Pulmonary embolism happens all the time, and most of it doesn’t matter. But when it produces symptoms, it can matter a great deal. D-dimer will tell you if there is clotted blood somewhere in the system. Clinical appraisal will tell you if someone is ill. So how do you combine the two and appraise the outcome? I won’t even try to describe the study which these diligent Dutch investigators undertook. They conclude that there are five different PE prediction models that work equally well in primary care and that going for the Wells rules produces the lowest “failure rate.” This is defined as the “proportion of pulmonary embolism cases in group of patients with low probability.” But don’t spend too long on puzzling about what that means. The editorial nicely undermines this whole exercise by puffing a different score altogether—the PERC rule—and by pointing out that “Judgment or gestalt has recently been shown to trump both the Wells criteria and revised Geneva score in a head to head study. Our years of training and experience have provided us with the skills and intuition to manage these cases. We should be comforted by this concept and trust our clinical acumen.”

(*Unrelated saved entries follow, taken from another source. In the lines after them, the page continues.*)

import Summits.ABC.IUTFork.Repair.RHHullThresholdExact
import HarnessLib

/-!
# HEX `k = 8` and `k = 11`: the top-label hull cell at `p = 7` FAILS on `11 ≤ l ≤ 71` (`k = 8`, the sharp class forces `A = 15`) and on
# `481 ≤ l ≤ 811` (`k = 11`, BOTH members `A ∈ {15, 30}` of the sharp class) — the integer side of the M-line REF twins of abc-iut-rh-typ-4's
# K-line hull-threshold bands (row «W:REF-EXACT-M-TWIN», HEX part, axes `k = 8, 11`)

PROOF-ONLY file (D-0012; 0 definitions, 0 `Prop` facts, no instance) of the abc-iut cell — D-0079 RESCUE sub-cell R-W «WINDOW Θ-SIDE INEQUALITY», seat
abc-iut-W-neg-1 (gen 6). PURE ARITHMETIC in the byte shape of this seat's `HexRefutedMidCells` (p530534) / abc-iut-C-cert-1's `RefBand.cells_hex<k>_band`.
On the K line these two ranges are abc-iut-rh-typ-4's pinned-type hull-cell theorems (`HexHullThresholdGenuineRows` p473785, `l ≤ 71`, every `k`;
`HexHullThreshold.not_pilotKummerCompatHull_lamSeven_eleven_band`, `481 … 811`), the REFUTED sides of record of the axes `k = 8` (`L₀ = 71`, INHABITED from `73`:
abc-iut-w5-d107 `WRow.licence_lamSeven_eight_all`) and `k = 11` (`L₀ = 811`, INHABITED from `821`: `WRow.licence_lamSeven_eleven_all`), which have no M twin; the
M-line hull-cell engine (this seat's `GenuineM.not_pilotKummerCompatHull_triple_of_hullCells_tameSharp`, p528325) is CLASS-ROBUST and needs the failing cell at EVERY
member of the sharp class: `k = 8` (`v = 8` even): `A = 15` only; `k = 11` (`v = 11`): `A ∈ {15, 30}` — and the cell fails at both up to `811` (desk, exact integers,
every odd `l`: `A = 30` first holds at `821`, `A = 15` at `1663`). Lemmas: `RefBand.not_hullCell_hex8low_A15_a2` / `…_a3`, **`RefBand.cells_hex8_low`** (`11 ≤ l ≤ 71`);
`RefBand.not_hullCell_hex11mid_A15_a4`, `RefBand.not_hullCell_hex11mid_A30_a5`, **`RefBand.cells_hex11_mid`** (`481 ≤ l ≤ 811`). HONEST SCOPE: integer inequalities
only; nothing about any datum, (P6), admissibility or [IUTchIII] Cor. 3.12; no side taken; no abc claim. [cite: Mochizuki2012, IUTchIV Prop. 1.1 p. 9, Prop. 1.2 (i)(ii) p. 10]
[cite: DupuyHilado2025, §4.9] [claim: Mochizuki2012, status: disputed]
-/

noncomputable section

namespace Summit.ABC.IUTFork.Conditional

open Summit.ABC.IUTFork.Repair.RH.HullThresholdExact

/-! ## HEX `k = 8`: class `A ∈ {15}`, `11 ≤ l ≤ 71` -/

/-- Floor-free failure of the top-label cell, `k = 8`, member `A = 15` (`e = 15l`, `m = 120`), turning point `a₀ = 2` (`r_out = 49 − 2·15l`),
every `5 ≤ j ≤ 9` (`l = 2j + 1`), ANY inner radius with `6·r_in ≤ 15l + 6`: downward parabola in `j`, positive on the range. [folklore] -/
theorem RefBand.not_hullCell_hex8low_A15_a2 {j rin : ℤ} (hlo : 5 ≤ j) (hhi : j ≤ 9) (hrin : 6 * rin ≤ 15 * (2 * j + 1) + 6) :
    ¬ HullCell (15 * (2 * j + 1)) 120 j rin (49 - 2 * (15 * (2 * j + 1))) := by
  intro hc
  unfold HullCell at hc
  set e : ℤ := 15 * (2 * j + 1) with he
  have he0 : 0 < e := by rw [he]; omega
  set X : ℤ := j ^ 2 * 120 - j * (e - 1) - (j + 1) * rin with hX
  have hdiv : X - e < e * (X / e) := by
    have h1 := Int.emod_add_mul_ediv X e
    have h2 := Int.emod_lt_of_pos X he0
    have h3 := Int.emod_nonneg X he0.ne'
    nlinarith [h1, h2, h3]
  have hk1 : 0 ≤ (9 - j) * (j + 1) := mul_nonneg (by omega) (by omega)
  have hk2 : 0 ≤ (9 - j) * (j - 5) := mul_nonneg (by omega) (by omega)
  nlinarith [hdiv, hk1, hk2, hc, hrin, hX]

/-- Floor-free failure of the top-label cell, `k = 8`, member `A = 15` (`e = 15l`, `m = 120`), turning point `a₀ = 3` (`r_out = 343 − 3·15l`),
every `10 ≤ j ≤ 32` (`l = 2j + 1`), ANY inner radius with `6·r_in ≤ 15l + 6`: downward parabola in `j`, positive on the range. [folklore] -/
theorem RefBand.not_hullCell_hex8low_A15_a3 {j rin : ℤ} (hlo : 10 ≤ j) (hhi : j ≤ 32) (hrin : 6 * rin ≤ 15 * (2 * j + 1) + 6) :
    ¬ HullCell (15 * (2 * j + 1)) 120 j rin (343 - 3 * (15 * (2 * j + 1))) := by
  intro hc
  unfold HullCell at hc
  set e : ℤ := 15 * (2 * j + 1) with he
  have he0 : 0 < e := by rw [he]; omega
  set X : ℤ := j ^ 2 * 120 - j * (e - 1) - (j + 1) * rin with hX
  have hdiv : X - e < e * (X / e) := by
    have h1 := Int.emod_add_mul_ediv X e
    have h2 := Int.emod_lt_of_pos X he0
    have h3 := Int.emod_nonneg X he0.ne'
    nlinarith [h1, h2, h3]
  have hk1 : 0 ≤ (32 - j) * (j + 1) := mul_nonneg (by omega) (by omega)
  have hk2 : 0 ≤ (32 - j) * (j - 10) := mul_nonneg (by omega) (by omega)
  nlinarith [hdiv, hk1, hk2, hc, hrin, hX]

/-- **HEX `k = 8`, low range: the hull-cell engine's `hcell` at `p = 7` (`v = 8`), odd `11 ≤ l ≤ 71`, top label; the sharp class is `A ∈ {15}` and the cell
fails at every member.** [folklore] -/
theorem RefBand.cells_hex8_low {l : ℕ} (hlo : 11 ≤ l) (hhi : l ≤ 71) (hodd : Odd l) {i : ℕ} (hi : i + 1 = (l - 1) / 2)
    (A : ℕ) (hA30 : A ∣ 30) (hA15 : 15 ∣ A * 8) (hAev : Even 8 → A ∣ 15) (hA3 : 3 ∣ 8 → A ∣ 10) (hA5 : 5 ∣ 8 → A ∣ 6) :
    ∃ a₀ : ℕ, (∀ s : ℕ, s < a₀ → (1 : ℤ) * ((7 : ℕ) : ℤ) ^ s * (((7 : ℕ) : ℤ) - 1) < ((A * l : ℕ) : ℤ)) ∧
      ((A * l : ℕ) : ℤ) ≤ 1 * ((7 : ℕ) : ℤ) ^ a₀ * (((7 : ℕ) : ℤ) - 1) ∧
      ¬ HullCell ((A * l : ℕ) : ℤ) ((A * 8 : ℕ) : ℤ) ((i : ℤ) + 1) (((A * l) / ((7 : ℕ) - 1) + 1 : ℕ) : ℤ)
        (((7 : ℕ) : ℤ) ^ a₀ - (a₀ : ℤ) * ((A * l : ℕ) : ℤ)) := by
  have hA31 : A ≤ 30 := Nat.le_of_dvd (by norm_num) hA30
  have hcl1 : A ∣ 15 := hAev (by decide)
  obtain ⟨j, hj⟩ := hodd
  have hij : (i : ℤ) + 1 = (j : ℤ) := by
    have : i + 1 = j := by omega
    exact_mod_cast this
  have hA : A = 15 := by
    interval_cases A <;> first | rfl | (exfalso; revert hA30 hA15 hcl1; decide)
  rcases hA with rfl
  by_cases hx : 67 ≤ l
  · have hl3 : l = 67 ∨ l = 69 ∨ l = 71 := by omega
    rcases hl3 with rfl | rfl | rfl
    · obtain rfl : i = 32 := by omega
      refine ⟨3, fun s hs => ?_, by norm_num, ?_⟩
      · interval_cases s <;> norm_num
      · unfold HullCell; norm_num
    · obtain rfl : i = 33 := by omega
      refine ⟨3, fun s hs => ?_, by norm_num, ?_⟩
      · interval_cases s <;> norm_num
      · unfold HullCell; norm_num
    · obtain rfl : i = 34 := by omega
      refine ⟨3, fun s hs => ?_, by norm_num, ?_⟩
      · interval_cases s <;> norm_num
      · unfold HullCell; norm_num
  · have hrin : (6 : ℤ) * (((((15 * l) / ((7 : ℕ) - 1) + 1 : ℕ) : ℤ))) ≤ 15 * (2 * (j : ℤ) + 1) + 6 := by
      have h0 : ((7 : ℕ) - 1) * ((15 * l) / ((7 : ℕ) - 1)) ≤ 15 * l := Nat.mul_div_le _ _
      have h1 : (6 : ℤ) * ((((15 * l) / ((7 : ℕ) - 1) : ℕ) : ℤ)) ≤ ((15 * l : ℕ) : ℤ) := by exact_mod_cast h0
      push_cast at h1 ⊢; omega
    have he : ((15 * l : ℕ) : ℤ) = 15 * (2 * (j : ℤ) + 1) := by push_cast; omega
    have hm : ((15 * 8 : ℕ) : ℤ) = 120 := by norm_num
    by_cases hp0 : 11 ≤ l ∧ l ≤ 19
    · refine ⟨2, fun s hs => ?_, ?_, ?_⟩
      · interval_cases s <;> norm_num <;> omega
      · norm_num; omega
      · have hro : (((7 : ℕ) : ℤ) ^ 2 - ((2 : ℕ) : ℤ) * ((15 * l : ℕ) : ℤ)) = 49 - 2 * (15 * (2 * (j : ℤ) + 1)) := by
          push_cast; omega
        rw [hro, hij, he, hm]
        exact RefBand.not_hullCell_hex8low_A15_a2 (by omega) (by omega) hrin
    by_cases hp1 : 21 ≤ l ∧ l ≤ 65
    · refine ⟨3, fun s hs => ?_, ?_, ?_⟩
      · interval_cases s <;> norm_num <;> omega
      · norm_num; omega
      · have hro : (((7 : ℕ) : ℤ) ^ 3 - ((3 : ℕ) : ℤ) * ((15 * l : ℕ) : ℤ)) = 343 - 3 * (15 * (2 * (j : ℤ) + 1)) := by
          push_cast; omega
        rw [hro, hij, he, hm]
        exact RefBand.not_hullCell_hex8low_A15_a3 (by omega) (by omega) hrin
    exfalso; omega

/-! ## HEX `k = 11`: class `A ∈ {15, 30}`, `481 ≤ l ≤ 811` -/

/-- Floor-free failure of the top-label cell, `k = 11`, member `A = 15` (`e = 15l`, `m = 165`), turning point `a₀ = 4` (`r_out = 2401 − 4·15l`),
every `240 ≤ j ≤ 405` (`l = 2j + 1`), ANY inner radius with `6·r_in ≤ 15l + 6`: downward parabola in `j`, positive on the range. [folklore] -/
theorem RefBand.not_hullCell_hex11mid_A15_a4 {j rin : ℤ} (hlo : 240 ≤ j) (hhi : j ≤ 405) (hrin : 6 * rin ≤ 15 * (2 * j + 1) + 6) :
    ¬ HullCell (15 * (2 * j + 1)) 165 j rin (2401 - 4 * (15 * (2 * j + 1))) := by
  intro hc
  unfold HullCell at hc
  set e : ℤ := 15 * (2 * j + 1) with he
  have he0 : 0 < e := by rw [he]; omega
  set X : ℤ := j ^ 2 * 165 - j * (e - 1) - (j + 1) * rin with hX
  have hdiv : X - e < e * (X / e) := by
    have h1 := Int.emod_add_mul_ediv X e
    have h2 := Int.emod_lt_of_pos X he0
    have h3 := Int.emod_nonneg X he0.ne'
    nlinarith [h1, h2, h3]
  have hk1 : 0 ≤ (405 - j) * (j + 1) := mul_nonneg (by omega) (by omega)
  have hk2 : 0 ≤ (405 - j) * (j - 240) := mul_nonneg (by omega) (by omega)
  nlinarith [hdiv, hk1, hk2, hc, hrin, hX]

/-- Floor-free failure of the top-label cell, `k = 11`, member `A = 30` (`e = 30l`, `m = 330`), turning point `a₀ = 5` (`r_out = 16807 − 5·30l`),
every `240 ≤ j ≤ 405` (`l = 2j + 1`), ANY inner radius with `6·r_in ≤ 30l + 6`: downward parabola in `j`, positive on the range. [folklore] -/
theorem RefBand.not_hullCell_hex11mid_A30_a5 {j rin : ℤ} (hlo : 240 ≤ j) (hhi : j ≤ 405) (hrin : 6 * rin ≤ 30 * (2 * j + 1) + 6) :
    ¬ HullCell (30 * (2 * j + 1)) 330 j rin (16807 - 5 * (30 * (2 * j + 1))) := by
  intro hc
  unfold HullCell at hc
  set e : ℤ := 30 * (2 * j + 1) with he
  have he0 : 0 < e := by rw [he]; omega
  set X : ℤ := j ^ 2 * 330 - j * (e - 1) - (j + 1) * rin with hX
  have hdiv : X - e < e * (X / e) := by
    have h1 := Int.emod_add_mul_ediv X e
    have h2 := Int.emod_lt_of_pos X he0
    have h3 := Int.emod_nonneg X he0.ne'
    nlinarith [h1, h2, h3]
  have hk1 : 0 ≤ (405 - j) * (j + 1) := mul_nonneg (by omega) (by omega)
  have hk2 : 0 ≤ (405 - j) * (j - 240) := mul_nonneg (by omega) (by omega)
  nlinarith [hdiv, hk1, hk2, hc, hrin, hX]

/-- **HEX `k = 11`, middle range: the hull-cell engine's `hcell` at `p = 7` (`v = 11`), odd `481 ≤ l ≤ 811`, top label; the sharp class is `A ∈ {15, 30}` and the cell
fails at every member.** [folklore] -/
theorem RefBand.cells_hex11_mid {l : ℕ} (hlo : 481 ≤ l) (hhi : l ≤ 811) (hodd : Odd l) {i : ℕ} (hi : i + 1 = (l - 1) / 2)
    (A : ℕ) (hA30 : A ∣ 30) (hA15 : 15 ∣ A * 11) (hAev : Even 11 → A ∣ 15) (hA3 : 3 ∣ 11 → A ∣ 10) (hA5 : 5 ∣ 11 → A ∣ 6) :
    ∃ a₀ : ℕ, (∀ s : ℕ, s < a₀ → (1 : ℤ) * ((7 : ℕ) : ℤ) ^ s * (((7 : ℕ) : ℤ) - 1) < ((A * l : ℕ) : ℤ)) ∧
      ((A * l : ℕ) : ℤ) ≤ 1 * ((7 : ℕ) : ℤ) ^ a₀ * (((7 : ℕ) : ℤ) - 1) ∧
      ¬ HullCell ((A * l : ℕ) : ℤ) ((A * 11 : ℕ) : ℤ) ((i : ℤ) + 1) (((A * l) / ((7 : ℕ) - 1) + 1 : ℕ) : ℤ)
        (((7 : ℕ) : ℤ) ^ a₀ - (a₀ : ℤ) * ((A * l : ℕ) : ℤ)) := by
  have hA31 : A ≤ 30 := Nat.le_of_dvd (by norm_num) hA30
  obtain ⟨j, hj⟩ := hodd
  have hij : (i : ℤ) + 1 = (j : ℤ) := by
    have : i + 1 = j := by omega
    exact_mod_cast this
  have hA : A = 15 ∨ A = 30 := by
    interval_cases A <;> first | (left; rfl) | (right; rfl) | (exfalso; revert hA30 hA15; decide)
  rcases hA with rfl | rfl
  · have hrin : (6 : ℤ) * (((((15 * l) / ((7 : ℕ) - 1) + 1 : ℕ) : ℤ))) ≤ 15 * (2 * (j : ℤ) + 1) + 6 := by
      have h0 : ((7 : ℕ) - 1) * ((15 * l) / ((7 : ℕ) - 1)) ≤ 15 * l := Nat.mul_div_le _ _
      have h1 : (6 : ℤ) * ((((15 * l) / ((7 : ℕ) - 1) : ℕ) : ℤ)) ≤ ((15 * l : ℕ) : ℤ) := by exact_mod_cast h0
      push_cast at h1 ⊢; omega
    have he : ((15 * l : ℕ) : ℤ) = 15 * (2 * (j : ℤ) + 1) := by push_cast; omega
    have hm : ((15 * 11 : ℕ) : ℤ) = 165 := by norm_num
    refine ⟨4, fun s hs => ?_, ?_, ?_⟩
    · interval_cases s <;> norm_num <;> omega
    · norm_num; omega
    · have hro : (((7 : ℕ) : ℤ) ^ 4 - ((4 : ℕ) : ℤ) * ((15 * l : ℕ) : ℤ)) = 2401 - 4 * (15 * (2 * (j : ℤ) + 1)) := by
        push_cast; omega
      rw [hro, hij, he, hm]
      exact RefBand.not_hullCell_hex11mid_A15_a4 (by omega) (by omega) hrin
  · have hrin : (6 : ℤ) * (((((30 * l) / ((7 : ℕ) - 1) + 1 : ℕ) : ℤ))) ≤ 30 * (2 * (j : ℤ) + 1) + 6 := by
      have h0 : ((7 : ℕ) - 1) * ((30 * l) / ((7 : ℕ) - 1)) ≤ 30 * l := Nat.mul_div_le _ _
      have h1 : (6 : ℤ) * ((((30 * l) / ((7 : ℕ) - 1) : ℕ) : ℤ)) ≤ ((30 * l : ℕ) : ℤ) := by exact_mod_cast h0
      push_cast at h1 ⊢; omega
    have he : ((30 * l : ℕ) : ℤ) = 30 * (2 * (j : ℤ) + 1) := by push_cast; omega
    have hm : ((30 * 11 : ℕ) : ℤ) = 330 := by norm_num
    refine ⟨5, fun s hs => ?_, ?_, ?_⟩
    · interval_cases s <;> norm_num <;> omega
    · norm_num; omega
    · have hro : (((7 : ℕ) : ℤ) ^ 5 - ((5 : ℕ) : ℤ) * ((30 * l : ℕ) : ℤ)) = 16807 - 5 * (30 * (2 * (j : ℤ) + 1)) := by
        push_cast; omega
      rw [hro, hij, he, hm]
      exact RefBand.not_hullCell_hex11mid_A30_a5 (by omega) (by omega) hrin

end Summit.ABC.IUTFork.Conditional

end
import Summits.FinalStateConjecture.FinalStateConjecture.Theorems.EIHFluxBalanceInertialRecessionStubHigherOrderSummands

/-!
# Route EIHFluxBalance — `InertialRecession` (E′), line `SketchCleanExcision`, skeleton r13,
# stub `stub_higherOrderSlaving` (EF): the parameter boxes of the own hole and of the far holes

Helper file for the crux `stmt-FinalStateConjecture-17403`
(`Summit.FinalStateConjecture.FinalStateConjecture.Theses.EIHFluxBalance.InertialRecession`, E′),
registered stub `stub_higherOrderSlaving` (orders two and three of frozen-vacuum slaving).

* `higherOrder_inverse_lorentzBox` — the inverse `S = Λ⁻¹` of a Lorentz frame with Lorentz factor
  `≤ γ` is a Lorentz isometry with `|(S e₀)⁰| ≤ γ` (the `00` entries of `Λ` and `Λ⁻¹` agree);
* `higherOrder_far_box` — scaled by the lab distance `ρ = ‖x − c‖ ≥ max(1, 2|a|)` to a far hole,
  the rest position `(x − c)/ρ` has norm `1` and the scaled painted radius is `≥ ½`
  (boosts stretch spatial vectors, `‖ỹ‖² − a² ≤ r²`, Kerr–Schild scaling of the radius).

These put the scaled parameters of every far summand into ONE compact parameter box of the
variation bounds (`…StubHigherOrderVariation`), uniformly in late times.

No definitions, no named facts, no `sorry`.
-/

set_option linter.dupNamespace false
set_option maxSynthPendingDepth 6

noncomputable section

namespace Summit.FinalStateConjecture.FinalStateConjecture.Theorems.SublinearIsFree.Slaving

open Set Function Literature.Geometry.Lorentzian
  Summit.FinalStateConjecture.FinalStateConjecture.Theorems

/-- **The inverse frame lies in the Lorentz box of the frame.** [folklore] -/
theorem higherOrder_inverse_lorentzBox (Λ : lorentzGroup) {γ : ℝ}
    (h : |((Λ : E4 ≃L[ℝ] E4) (E4.basisVector 0)) 0| ≤ γ) :
    (∀ v w : E4, Minkowski.bilin ((((Λ : E4 ≃L[ℝ] E4).symm : E4 ≃L[ℝ] E4) : E4 →L[ℝ] E4) v)
      ((((Λ : E4 ≃L[ℝ] E4).symm : E4 ≃L[ℝ] E4) : E4 →L[ℝ] E4) w) = Minkowski.bilin v w) ∧
    |((((Λ : E4 ≃L[ℝ] E4).symm : E4 ≃L[ℝ] E4) : E4 →L[ℝ] E4) (E4.basisVector 0)) 0| ≤ γ := by
  refine ⟨fun v w ↦ ?_, ?_⟩
  · have h2 := (Λ⁻¹).2 v w
    rw [coe_lorentz_inv] at h2
    exact h2
  · obtain ⟨h0, -, -⟩ := higherOrder_restComponents Λ (E4.basisVector 0)
    have : ((((Λ : E4 ≃L[ℝ] E4).symm : E4 ≃L[ℝ] E4) : E4 →L[ℝ] E4) (E4.basisVector 0)) 0 =
        ((Λ : E4 ≃L[ℝ] E4) (E4.basisVector 0)) 0 := by
      show ((Λ : E4 ≃L[ℝ] E4).symm (E4.basisVector 0)) 0 = _
      rw [h0, minkowski_bilin_basisVector_zero_left, neg_neg]
    rw [this]; exact h

/-- **The far box.** For a lab point `x` on the slice of the centre `c` (`x⁰ = c⁰`) at lab distance
`ρ = ‖x − c‖ ≥ max(1, 2|a|)` and a Lorentz frame `Λ`: `‖(x − c)/ρ‖ ≤ 1` and the scaled painted
radius `r_{a/ρ}(Λ⁻¹((x − c)/ρ)) ≥ ½`. [folklore] -/
theorem higherOrder_far_box (Λ : lorentzGroup) (c x : E4) (a : ℝ) (hx0 : x 0 = c 0)
    (h1 : 1 ≤ ‖x - c‖) (h2 : 2 * |a| ≤ ‖x - c‖) :
    ‖‖x - c‖⁻¹ • (x - c)‖ ≤ 1 ∧
    (1 / 2 : ℝ) ≤ Kerr.radius (‖x - c‖⁻¹ * a)
      ((((Λ : E4 ≃L[ℝ] E4).symm : E4 ≃L[ℝ] E4) : E4 →L[ℝ] E4) (‖x - c‖⁻¹ • (x - c))) := by
  set ρ : ℝ := ‖x - c‖ with hρ
  have hρ0 : 0 < ρ := one_pos.trans_le h1
  refine ⟨?_, ?_⟩
  · rw [norm_smul, norm_inv, norm_norm, inv_mul_cancel₀ hρ0.ne']
  · -- the radius of the unscaled rest position is `≥ ρ/2`
    have hw0 : (x - c) 0 = 0 := by
      show x 0 - c 0 = 0
      rw [hx0, sub_self]
    have hstretch : ρ ≤ E4.spatialNorm ((Λ : E4 ≃L[ℝ] E4).symm (x - c)) := by
      have h := norm_le_spatialNorm_lorentz_apply Λ⁻¹ (w := x - c) hw0
      rwa [coe_lorentz_inv] at h
    have hsq := Kerr.spatialNorm_sq_sub_sq_le_radius_sq a ((Λ : E4 ≃L[ℝ] E4).symm (x - c))
    have hr0 := Kerr.radius_nonneg a ((Λ : E4 ≃L[ℝ] E4).symm (x - c))
    have ha : |a| ≤ ρ / 2 := by linarith
    have ha2 : a ^ 2 ≤ (ρ / 2) ^ 2 := by
      rw [← sq_abs a]; exact pow_le_pow_left₀ (abs_nonneg a) ha 2
    have hsn2 : ρ ^ 2 ≤ E4.spatialNorm ((Λ : E4 ≃L[ℝ] E4).symm (x - c)) ^ 2 :=
      pow_le_pow_left₀ hρ0.le hstretch 2
    have hrad : ρ / 2 ≤ Kerr.radius a ((Λ : E4 ≃L[ℝ] E4).symm (x - c)) := by
      have h3 : (ρ / 2) ^ 2 ≤ Kerr.radius a ((Λ : E4 ≃L[ℝ] E4).symm (x - c)) ^ 2 := by nlinarith
      exact (pow_le_pow_iff_left₀ (by positivity) hr0 two_ne_zero).1 h3
    -- scale
    have hscale := higherOrder_summand_radius Λ c a hρ0 x
    rw [hscale]
    show (1 / 2 : ℝ) ≤ ρ⁻¹ * Kerr.radius a ((Λ : E4 ≃L[ℝ] E4).symm (x - c))
    rw [le_inv_mul_iff₀ hρ0]
    linarith

/-- **Registered one-line carrier form** (`higherOrder_farBox_EF`) of `higherOrder_far_box`.
[folklore] -/
theorem higherOrder_farBox_EF : open Literature.Geometry.Lorentzian in ∀ (Λ : lorentzGroup) (c x : E4) (a : ℝ), x 0 = c 0 → 1 ≤ ‖x - c‖ → 2 * |a| ≤ ‖x - c‖ → ‖‖x - c‖⁻¹ • (x - c)‖ ≤ 1 ∧ (1 / 2 : ℝ) ≤ Kerr.radius (‖x - c‖⁻¹ * a) ((((Λ : E4 ≃L[ℝ] E4).symm : E4 ≃L[ℝ] E4) : E4 →L[ℝ] E4) (‖x - c‖⁻¹ • (x - c))) :=
  fun Λ c x a hx0 h1 h2 ↦ higherOrder_far_box Λ c x a hx0 h1 h2

end Summit.FinalStateConjecture.FinalStateConjecture.Theorems.SublinearIsFree.Slaving

end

Fungus of the Week: Suillus aeruginascens
I was wandering by a stand of larch when I spotted some boleti with off-white caps and dark brown-grey gills. I have been hunting fungi for decades but I couldn’t remember finding anything quite like these before. In fact these guys are not particularly rare, and in previous generations they were known as Boletus viscidus. The books class these and many other lesser boletes as “edible but not worthwhile.” My hungry Polish ancestors would probably have put them into a soup or mixed them with ground meat and sour cabbage as a filling for pierogi. I’m afraid that after enjoying the experience of finding them and identifying them, I just put them in the compost bucket.